/---
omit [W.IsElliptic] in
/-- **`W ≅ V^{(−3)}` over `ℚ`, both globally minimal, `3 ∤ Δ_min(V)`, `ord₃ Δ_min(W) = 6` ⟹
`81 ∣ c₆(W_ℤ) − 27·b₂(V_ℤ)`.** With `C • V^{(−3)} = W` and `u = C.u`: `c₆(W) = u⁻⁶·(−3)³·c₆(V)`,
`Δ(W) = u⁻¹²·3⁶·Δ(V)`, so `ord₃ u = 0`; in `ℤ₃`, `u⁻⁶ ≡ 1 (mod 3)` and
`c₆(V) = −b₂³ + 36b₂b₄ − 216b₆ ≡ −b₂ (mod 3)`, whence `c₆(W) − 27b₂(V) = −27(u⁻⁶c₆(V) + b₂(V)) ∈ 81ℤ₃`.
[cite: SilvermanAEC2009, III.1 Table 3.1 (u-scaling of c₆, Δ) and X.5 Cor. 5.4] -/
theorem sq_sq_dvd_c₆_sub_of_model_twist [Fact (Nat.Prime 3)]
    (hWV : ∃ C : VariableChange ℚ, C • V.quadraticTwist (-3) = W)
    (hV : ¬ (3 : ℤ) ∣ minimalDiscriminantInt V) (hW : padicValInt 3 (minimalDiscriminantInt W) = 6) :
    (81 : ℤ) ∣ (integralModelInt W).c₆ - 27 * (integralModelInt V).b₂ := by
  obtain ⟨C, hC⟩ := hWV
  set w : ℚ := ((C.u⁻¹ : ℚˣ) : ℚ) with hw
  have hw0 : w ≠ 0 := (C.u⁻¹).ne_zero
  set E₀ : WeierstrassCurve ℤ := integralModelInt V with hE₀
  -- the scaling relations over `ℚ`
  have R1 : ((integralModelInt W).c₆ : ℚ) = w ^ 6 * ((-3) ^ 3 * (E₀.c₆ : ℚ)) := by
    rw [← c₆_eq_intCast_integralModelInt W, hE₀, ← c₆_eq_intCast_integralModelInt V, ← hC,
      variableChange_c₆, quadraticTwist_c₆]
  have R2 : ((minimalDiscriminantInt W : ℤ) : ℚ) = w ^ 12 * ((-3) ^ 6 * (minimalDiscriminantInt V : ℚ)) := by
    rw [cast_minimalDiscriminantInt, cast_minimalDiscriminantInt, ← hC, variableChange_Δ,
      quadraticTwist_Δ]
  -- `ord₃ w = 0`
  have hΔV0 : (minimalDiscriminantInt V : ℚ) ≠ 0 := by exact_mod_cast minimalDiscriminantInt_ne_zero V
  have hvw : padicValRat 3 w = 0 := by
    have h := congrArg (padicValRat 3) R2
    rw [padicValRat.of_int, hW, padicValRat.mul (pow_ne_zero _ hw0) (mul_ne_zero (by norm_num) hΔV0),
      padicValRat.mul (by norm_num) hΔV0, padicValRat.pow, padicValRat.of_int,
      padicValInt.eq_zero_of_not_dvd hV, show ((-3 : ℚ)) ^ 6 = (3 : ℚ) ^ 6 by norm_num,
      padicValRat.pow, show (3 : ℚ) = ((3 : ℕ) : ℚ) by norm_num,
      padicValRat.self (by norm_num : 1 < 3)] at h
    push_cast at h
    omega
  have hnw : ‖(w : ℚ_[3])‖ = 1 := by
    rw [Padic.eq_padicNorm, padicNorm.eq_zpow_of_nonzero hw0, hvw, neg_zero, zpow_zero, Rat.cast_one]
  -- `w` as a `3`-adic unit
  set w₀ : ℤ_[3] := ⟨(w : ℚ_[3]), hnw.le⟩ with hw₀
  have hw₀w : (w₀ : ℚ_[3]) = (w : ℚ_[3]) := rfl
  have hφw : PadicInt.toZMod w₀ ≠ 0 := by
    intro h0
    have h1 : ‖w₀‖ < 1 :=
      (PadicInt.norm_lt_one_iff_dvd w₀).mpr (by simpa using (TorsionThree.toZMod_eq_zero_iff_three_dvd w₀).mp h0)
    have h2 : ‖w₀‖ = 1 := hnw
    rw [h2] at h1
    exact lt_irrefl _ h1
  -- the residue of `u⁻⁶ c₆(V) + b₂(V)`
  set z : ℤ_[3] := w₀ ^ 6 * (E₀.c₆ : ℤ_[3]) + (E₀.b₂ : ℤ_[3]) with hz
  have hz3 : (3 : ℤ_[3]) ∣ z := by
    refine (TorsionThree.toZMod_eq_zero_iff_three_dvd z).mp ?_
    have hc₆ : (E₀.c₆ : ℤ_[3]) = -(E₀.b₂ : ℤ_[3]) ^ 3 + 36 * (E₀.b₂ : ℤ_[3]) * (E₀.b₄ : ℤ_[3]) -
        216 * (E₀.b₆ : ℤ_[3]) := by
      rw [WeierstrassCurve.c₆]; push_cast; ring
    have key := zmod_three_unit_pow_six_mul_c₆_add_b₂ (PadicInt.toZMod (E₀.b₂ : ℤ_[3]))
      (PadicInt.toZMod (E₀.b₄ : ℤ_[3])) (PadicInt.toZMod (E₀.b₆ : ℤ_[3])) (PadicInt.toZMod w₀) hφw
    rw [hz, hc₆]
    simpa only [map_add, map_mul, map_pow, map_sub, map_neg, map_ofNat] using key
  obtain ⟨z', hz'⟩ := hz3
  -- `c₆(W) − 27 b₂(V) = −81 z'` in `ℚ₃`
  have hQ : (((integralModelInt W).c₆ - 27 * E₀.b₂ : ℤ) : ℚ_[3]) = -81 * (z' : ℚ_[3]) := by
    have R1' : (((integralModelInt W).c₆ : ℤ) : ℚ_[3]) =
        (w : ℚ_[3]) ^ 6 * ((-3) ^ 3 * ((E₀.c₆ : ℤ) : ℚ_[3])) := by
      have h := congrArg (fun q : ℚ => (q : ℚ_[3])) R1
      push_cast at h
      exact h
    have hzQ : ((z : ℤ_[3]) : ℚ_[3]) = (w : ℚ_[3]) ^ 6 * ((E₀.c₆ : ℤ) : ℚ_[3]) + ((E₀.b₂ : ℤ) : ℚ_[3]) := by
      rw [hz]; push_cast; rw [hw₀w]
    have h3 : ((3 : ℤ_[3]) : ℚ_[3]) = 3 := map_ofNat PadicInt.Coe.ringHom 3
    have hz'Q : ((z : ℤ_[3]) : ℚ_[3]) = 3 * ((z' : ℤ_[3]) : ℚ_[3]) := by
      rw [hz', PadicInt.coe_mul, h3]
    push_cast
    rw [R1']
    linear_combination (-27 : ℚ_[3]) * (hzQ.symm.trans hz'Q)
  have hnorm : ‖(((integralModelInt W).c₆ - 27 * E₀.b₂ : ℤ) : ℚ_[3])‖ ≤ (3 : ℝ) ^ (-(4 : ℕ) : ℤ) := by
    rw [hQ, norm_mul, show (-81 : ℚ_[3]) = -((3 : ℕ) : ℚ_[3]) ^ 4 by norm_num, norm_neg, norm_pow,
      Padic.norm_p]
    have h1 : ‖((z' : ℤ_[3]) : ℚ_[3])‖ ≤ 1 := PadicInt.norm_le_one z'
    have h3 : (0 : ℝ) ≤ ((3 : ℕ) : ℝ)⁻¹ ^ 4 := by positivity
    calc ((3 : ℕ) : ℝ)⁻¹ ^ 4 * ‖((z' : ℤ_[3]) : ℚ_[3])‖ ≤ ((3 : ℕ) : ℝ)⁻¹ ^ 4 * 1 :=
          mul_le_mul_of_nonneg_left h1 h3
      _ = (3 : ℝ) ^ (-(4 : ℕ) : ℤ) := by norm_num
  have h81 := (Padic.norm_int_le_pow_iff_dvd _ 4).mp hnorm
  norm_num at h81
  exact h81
\---
/---
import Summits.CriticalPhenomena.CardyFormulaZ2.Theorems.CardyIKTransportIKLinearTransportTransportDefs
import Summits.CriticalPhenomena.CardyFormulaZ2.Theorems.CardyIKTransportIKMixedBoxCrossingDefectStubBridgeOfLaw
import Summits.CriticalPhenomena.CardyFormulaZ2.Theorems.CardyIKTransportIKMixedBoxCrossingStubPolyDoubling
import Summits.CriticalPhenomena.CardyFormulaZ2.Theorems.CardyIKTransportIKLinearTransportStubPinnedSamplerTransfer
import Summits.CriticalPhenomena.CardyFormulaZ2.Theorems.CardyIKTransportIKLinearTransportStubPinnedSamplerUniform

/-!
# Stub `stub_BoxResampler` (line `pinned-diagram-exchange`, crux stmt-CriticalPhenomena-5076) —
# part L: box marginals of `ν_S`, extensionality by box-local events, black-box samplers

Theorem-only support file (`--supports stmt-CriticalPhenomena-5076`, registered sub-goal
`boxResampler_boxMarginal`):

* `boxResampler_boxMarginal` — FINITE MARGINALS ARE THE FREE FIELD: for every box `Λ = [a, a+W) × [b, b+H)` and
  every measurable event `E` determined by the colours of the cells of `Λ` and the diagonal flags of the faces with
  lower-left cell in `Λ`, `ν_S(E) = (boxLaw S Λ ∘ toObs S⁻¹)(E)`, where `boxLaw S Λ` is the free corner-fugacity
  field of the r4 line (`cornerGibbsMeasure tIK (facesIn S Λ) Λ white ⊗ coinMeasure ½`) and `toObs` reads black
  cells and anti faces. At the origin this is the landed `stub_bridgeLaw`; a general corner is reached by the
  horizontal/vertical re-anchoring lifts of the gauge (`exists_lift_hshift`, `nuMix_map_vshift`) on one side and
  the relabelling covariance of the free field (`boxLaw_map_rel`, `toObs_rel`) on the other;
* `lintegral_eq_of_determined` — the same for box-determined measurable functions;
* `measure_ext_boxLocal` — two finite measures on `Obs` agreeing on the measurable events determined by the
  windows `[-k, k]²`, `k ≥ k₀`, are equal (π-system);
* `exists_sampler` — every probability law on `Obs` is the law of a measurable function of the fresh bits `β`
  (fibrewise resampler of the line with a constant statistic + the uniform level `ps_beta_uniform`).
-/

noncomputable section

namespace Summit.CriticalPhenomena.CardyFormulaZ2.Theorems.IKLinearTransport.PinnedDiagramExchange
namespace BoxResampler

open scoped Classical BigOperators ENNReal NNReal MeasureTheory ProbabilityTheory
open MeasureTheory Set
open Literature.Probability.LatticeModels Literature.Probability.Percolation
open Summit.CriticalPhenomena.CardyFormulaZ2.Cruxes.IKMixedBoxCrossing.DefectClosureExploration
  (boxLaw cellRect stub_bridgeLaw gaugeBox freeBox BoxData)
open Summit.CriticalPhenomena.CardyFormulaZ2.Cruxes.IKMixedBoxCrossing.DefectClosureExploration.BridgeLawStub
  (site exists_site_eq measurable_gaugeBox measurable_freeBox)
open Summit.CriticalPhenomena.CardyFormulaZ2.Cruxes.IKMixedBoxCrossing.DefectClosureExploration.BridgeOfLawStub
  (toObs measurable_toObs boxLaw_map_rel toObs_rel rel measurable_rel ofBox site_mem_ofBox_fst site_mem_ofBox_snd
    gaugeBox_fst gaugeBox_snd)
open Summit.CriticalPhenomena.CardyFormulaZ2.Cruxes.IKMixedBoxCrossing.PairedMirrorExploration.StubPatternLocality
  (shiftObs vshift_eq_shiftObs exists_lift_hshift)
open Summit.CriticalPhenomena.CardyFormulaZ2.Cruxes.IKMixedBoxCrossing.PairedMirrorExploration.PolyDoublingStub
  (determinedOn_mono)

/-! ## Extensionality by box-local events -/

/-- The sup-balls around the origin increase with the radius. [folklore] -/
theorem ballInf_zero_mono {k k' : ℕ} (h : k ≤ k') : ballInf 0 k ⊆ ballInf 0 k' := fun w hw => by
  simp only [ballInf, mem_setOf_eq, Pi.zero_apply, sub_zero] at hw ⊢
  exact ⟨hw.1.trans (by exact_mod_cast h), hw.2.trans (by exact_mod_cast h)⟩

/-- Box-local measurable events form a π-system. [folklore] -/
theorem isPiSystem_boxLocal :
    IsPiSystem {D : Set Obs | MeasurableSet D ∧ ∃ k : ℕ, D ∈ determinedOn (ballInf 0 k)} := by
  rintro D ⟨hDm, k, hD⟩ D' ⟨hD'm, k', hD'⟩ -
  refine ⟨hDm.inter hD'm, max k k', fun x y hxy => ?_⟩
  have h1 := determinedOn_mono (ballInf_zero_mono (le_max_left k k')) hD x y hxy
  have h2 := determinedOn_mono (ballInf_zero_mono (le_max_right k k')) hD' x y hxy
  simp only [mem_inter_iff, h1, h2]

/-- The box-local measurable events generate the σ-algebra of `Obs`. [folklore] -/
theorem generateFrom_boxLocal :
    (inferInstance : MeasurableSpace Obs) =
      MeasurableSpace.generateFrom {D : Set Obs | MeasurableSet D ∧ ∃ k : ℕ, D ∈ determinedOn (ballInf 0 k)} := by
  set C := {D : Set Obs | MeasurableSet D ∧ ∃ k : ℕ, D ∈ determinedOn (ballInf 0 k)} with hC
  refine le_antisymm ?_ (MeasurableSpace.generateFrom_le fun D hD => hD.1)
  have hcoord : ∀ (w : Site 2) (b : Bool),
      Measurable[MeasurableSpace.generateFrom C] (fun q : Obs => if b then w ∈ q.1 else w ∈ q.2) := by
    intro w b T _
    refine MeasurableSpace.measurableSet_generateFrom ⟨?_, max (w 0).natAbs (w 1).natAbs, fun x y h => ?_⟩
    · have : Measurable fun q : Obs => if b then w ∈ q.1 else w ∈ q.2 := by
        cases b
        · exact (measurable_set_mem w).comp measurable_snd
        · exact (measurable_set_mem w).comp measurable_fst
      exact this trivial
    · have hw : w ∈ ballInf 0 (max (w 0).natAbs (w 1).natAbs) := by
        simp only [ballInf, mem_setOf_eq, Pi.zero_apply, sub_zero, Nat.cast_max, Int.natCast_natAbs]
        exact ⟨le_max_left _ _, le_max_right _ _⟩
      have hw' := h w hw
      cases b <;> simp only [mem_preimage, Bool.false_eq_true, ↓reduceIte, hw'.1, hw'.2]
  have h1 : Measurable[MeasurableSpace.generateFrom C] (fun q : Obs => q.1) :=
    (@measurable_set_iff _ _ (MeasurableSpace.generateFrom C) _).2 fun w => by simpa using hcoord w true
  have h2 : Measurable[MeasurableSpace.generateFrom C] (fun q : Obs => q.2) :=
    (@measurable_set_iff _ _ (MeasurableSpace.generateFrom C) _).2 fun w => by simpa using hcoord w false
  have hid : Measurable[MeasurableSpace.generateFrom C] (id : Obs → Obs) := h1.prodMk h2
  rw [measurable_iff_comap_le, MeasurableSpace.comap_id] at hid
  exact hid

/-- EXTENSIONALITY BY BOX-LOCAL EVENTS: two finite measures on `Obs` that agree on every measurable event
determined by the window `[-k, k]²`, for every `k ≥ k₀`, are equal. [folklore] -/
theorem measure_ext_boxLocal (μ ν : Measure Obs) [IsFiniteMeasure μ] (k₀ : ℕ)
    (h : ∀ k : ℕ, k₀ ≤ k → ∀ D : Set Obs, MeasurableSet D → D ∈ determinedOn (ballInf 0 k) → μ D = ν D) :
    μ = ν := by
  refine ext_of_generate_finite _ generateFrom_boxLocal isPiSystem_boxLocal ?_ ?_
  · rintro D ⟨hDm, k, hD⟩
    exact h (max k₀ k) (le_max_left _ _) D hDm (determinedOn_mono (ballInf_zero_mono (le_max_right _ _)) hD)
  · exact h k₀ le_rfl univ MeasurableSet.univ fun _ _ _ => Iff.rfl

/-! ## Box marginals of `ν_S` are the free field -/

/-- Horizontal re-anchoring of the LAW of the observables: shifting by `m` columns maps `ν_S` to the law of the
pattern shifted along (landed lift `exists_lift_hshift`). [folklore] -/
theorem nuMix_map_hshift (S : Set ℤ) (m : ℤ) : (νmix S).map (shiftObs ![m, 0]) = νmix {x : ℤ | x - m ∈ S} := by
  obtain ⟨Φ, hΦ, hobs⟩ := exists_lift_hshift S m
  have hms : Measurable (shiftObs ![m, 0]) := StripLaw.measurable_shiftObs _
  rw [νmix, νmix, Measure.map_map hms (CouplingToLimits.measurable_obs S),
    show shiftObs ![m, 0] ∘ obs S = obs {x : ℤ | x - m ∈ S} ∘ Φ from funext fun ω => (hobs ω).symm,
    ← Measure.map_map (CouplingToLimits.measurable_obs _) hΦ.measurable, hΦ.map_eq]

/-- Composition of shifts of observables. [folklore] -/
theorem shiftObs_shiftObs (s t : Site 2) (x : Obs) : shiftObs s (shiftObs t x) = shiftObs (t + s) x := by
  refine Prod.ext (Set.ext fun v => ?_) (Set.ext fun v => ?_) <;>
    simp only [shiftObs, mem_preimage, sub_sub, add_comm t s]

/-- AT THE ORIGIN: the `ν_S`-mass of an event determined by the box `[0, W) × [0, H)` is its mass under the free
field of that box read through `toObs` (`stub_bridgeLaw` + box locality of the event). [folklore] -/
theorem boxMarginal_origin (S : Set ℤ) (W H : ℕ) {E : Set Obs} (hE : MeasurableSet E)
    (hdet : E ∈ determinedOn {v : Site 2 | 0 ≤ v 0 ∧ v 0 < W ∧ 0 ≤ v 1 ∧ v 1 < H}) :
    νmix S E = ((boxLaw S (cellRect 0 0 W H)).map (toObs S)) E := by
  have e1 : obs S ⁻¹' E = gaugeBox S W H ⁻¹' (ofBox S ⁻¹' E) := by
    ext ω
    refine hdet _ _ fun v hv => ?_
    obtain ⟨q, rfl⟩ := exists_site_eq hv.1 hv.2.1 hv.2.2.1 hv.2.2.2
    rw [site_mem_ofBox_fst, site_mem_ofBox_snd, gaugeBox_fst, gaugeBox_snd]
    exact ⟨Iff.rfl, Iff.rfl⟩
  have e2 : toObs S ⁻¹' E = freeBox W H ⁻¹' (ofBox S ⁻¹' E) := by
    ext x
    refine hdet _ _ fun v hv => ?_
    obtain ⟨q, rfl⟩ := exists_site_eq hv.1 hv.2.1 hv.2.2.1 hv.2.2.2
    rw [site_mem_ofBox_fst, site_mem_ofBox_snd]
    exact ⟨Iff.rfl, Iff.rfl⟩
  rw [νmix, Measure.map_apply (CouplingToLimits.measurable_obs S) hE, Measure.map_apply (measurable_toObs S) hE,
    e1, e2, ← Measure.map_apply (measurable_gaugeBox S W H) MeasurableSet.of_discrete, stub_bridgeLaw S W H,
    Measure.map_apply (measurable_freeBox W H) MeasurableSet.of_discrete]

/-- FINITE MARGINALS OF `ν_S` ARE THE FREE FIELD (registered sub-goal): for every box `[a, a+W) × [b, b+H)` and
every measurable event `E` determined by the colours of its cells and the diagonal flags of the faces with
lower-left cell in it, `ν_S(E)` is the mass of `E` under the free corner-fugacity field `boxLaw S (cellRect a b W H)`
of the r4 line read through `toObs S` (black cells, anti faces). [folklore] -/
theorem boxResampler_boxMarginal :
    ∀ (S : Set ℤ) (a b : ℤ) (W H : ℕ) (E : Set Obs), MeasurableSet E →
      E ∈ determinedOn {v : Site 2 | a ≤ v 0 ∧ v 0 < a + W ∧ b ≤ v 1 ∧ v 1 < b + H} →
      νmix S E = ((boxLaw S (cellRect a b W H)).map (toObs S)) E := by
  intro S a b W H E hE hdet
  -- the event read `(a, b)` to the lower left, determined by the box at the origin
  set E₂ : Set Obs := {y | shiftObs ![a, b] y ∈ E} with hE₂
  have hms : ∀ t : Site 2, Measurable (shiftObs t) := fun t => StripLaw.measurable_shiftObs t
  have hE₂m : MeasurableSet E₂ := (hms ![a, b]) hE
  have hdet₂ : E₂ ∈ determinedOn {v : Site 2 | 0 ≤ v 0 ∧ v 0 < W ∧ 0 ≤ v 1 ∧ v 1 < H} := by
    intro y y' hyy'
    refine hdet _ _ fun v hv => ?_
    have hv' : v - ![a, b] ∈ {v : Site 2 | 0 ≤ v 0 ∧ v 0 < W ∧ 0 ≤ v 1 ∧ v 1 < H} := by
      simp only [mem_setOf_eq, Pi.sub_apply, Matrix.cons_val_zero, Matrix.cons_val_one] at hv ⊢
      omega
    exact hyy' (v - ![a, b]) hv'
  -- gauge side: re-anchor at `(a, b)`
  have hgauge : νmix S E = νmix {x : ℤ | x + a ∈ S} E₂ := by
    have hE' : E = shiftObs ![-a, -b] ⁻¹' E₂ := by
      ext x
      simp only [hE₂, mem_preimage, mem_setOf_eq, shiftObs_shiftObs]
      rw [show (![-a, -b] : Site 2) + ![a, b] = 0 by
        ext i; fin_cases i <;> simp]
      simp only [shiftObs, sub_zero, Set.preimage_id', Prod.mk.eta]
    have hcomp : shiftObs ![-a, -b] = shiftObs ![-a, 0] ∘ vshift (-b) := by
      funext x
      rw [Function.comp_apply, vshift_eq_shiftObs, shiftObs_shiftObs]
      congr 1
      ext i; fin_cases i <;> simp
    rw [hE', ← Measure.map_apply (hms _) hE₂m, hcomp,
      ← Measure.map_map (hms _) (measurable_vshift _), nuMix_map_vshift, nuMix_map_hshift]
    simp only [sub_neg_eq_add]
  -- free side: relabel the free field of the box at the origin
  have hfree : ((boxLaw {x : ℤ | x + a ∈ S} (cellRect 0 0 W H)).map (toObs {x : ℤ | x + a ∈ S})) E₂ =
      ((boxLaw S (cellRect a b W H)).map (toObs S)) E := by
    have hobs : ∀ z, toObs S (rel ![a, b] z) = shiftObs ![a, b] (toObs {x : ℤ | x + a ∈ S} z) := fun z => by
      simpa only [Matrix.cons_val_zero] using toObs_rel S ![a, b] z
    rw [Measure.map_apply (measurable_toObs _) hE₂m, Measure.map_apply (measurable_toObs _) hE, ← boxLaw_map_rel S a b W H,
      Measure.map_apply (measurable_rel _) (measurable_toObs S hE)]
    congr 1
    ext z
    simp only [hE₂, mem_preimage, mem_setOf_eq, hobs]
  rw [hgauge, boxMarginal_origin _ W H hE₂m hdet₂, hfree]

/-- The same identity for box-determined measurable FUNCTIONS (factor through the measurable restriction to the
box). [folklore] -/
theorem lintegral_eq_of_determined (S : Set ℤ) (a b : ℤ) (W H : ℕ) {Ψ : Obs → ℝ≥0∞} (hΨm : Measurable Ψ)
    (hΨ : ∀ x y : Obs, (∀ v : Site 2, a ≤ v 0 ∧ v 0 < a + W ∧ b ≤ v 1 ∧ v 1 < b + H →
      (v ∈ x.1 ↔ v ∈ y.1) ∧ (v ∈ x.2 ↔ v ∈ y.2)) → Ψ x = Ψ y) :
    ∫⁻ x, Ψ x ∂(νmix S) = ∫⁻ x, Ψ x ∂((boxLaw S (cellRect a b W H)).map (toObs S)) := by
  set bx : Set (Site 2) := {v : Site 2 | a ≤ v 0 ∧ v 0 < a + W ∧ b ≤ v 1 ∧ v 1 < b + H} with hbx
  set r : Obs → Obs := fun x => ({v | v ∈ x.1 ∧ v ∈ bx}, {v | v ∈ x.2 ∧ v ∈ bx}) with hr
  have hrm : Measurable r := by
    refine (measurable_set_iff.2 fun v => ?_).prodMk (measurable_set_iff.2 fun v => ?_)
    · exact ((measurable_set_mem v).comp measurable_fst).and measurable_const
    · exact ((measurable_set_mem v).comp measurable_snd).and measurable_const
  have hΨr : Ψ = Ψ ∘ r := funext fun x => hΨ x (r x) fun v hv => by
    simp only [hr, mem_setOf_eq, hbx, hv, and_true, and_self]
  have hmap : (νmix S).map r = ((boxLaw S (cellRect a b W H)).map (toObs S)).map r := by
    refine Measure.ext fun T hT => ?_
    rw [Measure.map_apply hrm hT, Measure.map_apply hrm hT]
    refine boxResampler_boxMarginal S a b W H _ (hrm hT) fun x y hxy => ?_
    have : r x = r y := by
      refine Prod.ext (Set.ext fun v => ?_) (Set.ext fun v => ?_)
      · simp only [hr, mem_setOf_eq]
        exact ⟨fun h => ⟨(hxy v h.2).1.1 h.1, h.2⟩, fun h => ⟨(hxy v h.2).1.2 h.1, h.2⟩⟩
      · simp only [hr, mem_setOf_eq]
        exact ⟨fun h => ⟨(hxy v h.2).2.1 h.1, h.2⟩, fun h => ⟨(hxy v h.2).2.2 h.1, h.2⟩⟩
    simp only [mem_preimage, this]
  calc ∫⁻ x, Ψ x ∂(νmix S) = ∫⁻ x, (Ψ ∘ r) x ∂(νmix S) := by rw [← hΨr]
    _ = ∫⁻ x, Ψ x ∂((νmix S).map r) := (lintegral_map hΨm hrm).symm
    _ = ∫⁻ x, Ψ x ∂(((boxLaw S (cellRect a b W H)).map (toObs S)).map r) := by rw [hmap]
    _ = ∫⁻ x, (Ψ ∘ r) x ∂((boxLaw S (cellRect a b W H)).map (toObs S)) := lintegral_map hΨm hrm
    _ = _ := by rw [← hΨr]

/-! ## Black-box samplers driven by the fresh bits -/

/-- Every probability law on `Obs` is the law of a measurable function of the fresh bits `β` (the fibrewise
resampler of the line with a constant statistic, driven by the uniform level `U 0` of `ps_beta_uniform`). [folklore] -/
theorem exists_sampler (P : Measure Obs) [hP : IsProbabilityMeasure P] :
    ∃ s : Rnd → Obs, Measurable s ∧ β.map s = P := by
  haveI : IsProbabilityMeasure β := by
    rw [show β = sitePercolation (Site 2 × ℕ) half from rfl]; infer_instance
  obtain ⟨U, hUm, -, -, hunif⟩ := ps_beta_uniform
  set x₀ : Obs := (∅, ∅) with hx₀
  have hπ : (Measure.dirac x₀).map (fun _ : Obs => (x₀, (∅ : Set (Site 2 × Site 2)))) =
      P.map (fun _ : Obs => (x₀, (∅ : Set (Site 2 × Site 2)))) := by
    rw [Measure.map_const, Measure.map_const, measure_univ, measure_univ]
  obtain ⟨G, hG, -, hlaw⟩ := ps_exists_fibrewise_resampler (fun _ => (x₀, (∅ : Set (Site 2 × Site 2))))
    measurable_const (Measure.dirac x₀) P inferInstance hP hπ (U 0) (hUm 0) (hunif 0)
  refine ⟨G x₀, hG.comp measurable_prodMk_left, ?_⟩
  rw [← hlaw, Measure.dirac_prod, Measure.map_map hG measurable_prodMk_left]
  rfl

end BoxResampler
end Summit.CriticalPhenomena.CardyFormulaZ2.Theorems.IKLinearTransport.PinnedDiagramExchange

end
\---
/---
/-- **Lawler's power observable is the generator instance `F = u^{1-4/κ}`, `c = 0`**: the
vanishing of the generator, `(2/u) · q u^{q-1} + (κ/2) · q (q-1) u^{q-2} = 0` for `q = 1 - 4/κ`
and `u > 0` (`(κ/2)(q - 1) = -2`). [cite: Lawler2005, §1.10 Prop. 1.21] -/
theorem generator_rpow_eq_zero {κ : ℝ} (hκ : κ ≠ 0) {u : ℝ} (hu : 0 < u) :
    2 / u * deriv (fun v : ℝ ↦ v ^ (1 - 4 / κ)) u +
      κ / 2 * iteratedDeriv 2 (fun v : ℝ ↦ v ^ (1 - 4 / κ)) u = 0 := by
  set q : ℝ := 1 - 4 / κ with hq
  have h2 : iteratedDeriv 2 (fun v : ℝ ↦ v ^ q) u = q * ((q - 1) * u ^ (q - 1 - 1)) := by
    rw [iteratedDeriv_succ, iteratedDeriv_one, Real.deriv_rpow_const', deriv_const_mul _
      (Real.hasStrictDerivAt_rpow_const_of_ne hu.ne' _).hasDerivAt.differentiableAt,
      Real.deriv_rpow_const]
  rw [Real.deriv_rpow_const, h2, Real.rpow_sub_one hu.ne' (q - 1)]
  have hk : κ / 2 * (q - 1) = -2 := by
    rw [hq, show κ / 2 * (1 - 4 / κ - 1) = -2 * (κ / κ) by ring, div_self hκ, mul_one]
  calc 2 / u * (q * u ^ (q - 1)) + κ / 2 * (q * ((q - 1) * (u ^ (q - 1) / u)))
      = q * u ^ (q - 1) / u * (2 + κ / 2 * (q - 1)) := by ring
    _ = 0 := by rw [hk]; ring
\---
Activity :: Here the output must be the lines above from the line with "have e1 : obs" to the line with "have hE₂m : MeasurableSet", both included, duplicated word for word and nothing else.

Expected answer ::
  have e1 : obs S ⁻¹' E = gaugeBox S W H ⁻¹' (ofBox S ⁻¹' E) := by
    ext ω
    refine hdet _ _ fun v hv => ?_
    obtain ⟨q, rfl⟩ := exists_site_eq hv.1 hv.2.1 hv.2.2.1 hv.2.2.2
    rw [site_mem_ofBox_fst, site_mem_ofBox_snd, gaugeBox_fst, gaugeBox_snd]
    exact ⟨Iff.rfl, Iff.rfl⟩
  have e2 : toObs S ⁻¹' E = freeBox W H ⁻¹' (ofBox S ⁻¹' E) := by
    ext x
    refine hdet _ _ fun v hv => ?_
    obtain ⟨q, rfl⟩ := exists_site_eq hv.1 hv.2.1 hv.2.2.1 hv.2.2.2
    rw [site_mem_ofBox_fst, site_mem_ofBox_snd]
    exact ⟨Iff.rfl, Iff.rfl⟩
  rw [νmix, Measure.map_apply (CouplingToLimits.measurable_obs S) hE, Measure.map_apply (measurable_toObs S) hE,
    e1, e2, ← Measure.map_apply (measurable_gaugeBox S W H) MeasurableSet.of_discrete, stub_bridgeLaw S W H,
    Measure.map_apply (measurable_freeBox W H) MeasurableSet.of_discrete]

/-- FINITE MARGINALS OF `ν_S` ARE THE FREE FIELD (registered sub-goal): for every box `[a, a+W) × [b, b+H)` and
every measurable event `E` determined by the colours of its cells and the diagonal flags of the faces with
lower-left cell in it, `ν_S(E)` is the mass of `E` under the free corner-fugacity field `boxLaw S (cellRect a b W H)`
of the r4 line read through `toObs S` (black cells, anti faces). [folklore] -/
theorem boxResampler_boxMarginal :
    ∀ (S : Set ℤ) (a b : ℤ) (W H : ℕ) (E : Set Obs), MeasurableSet E →
      E ∈ determinedOn {v : Site 2 | a ≤ v 0 ∧ v 0 < a + W ∧ b ≤ v 1 ∧ v 1 < b + H} →
      νmix S E = ((boxLaw S (cellRect a b W H)).map (toObs S)) E := by
  intro S a b W H E hE hdet
  -- the event read `(a, b)` to the lower left, determined by the box at the origin
  set E₂ : Set Obs := {y | shiftObs ![a, b] y ∈ E} with hE₂
  have hms : ∀ t : Site 2, Measurable (shiftObs t) := fun t => StripLaw.measurable_shiftObs t
  have hE₂m : MeasurableSet E₂ := (hms ![a, b]) hE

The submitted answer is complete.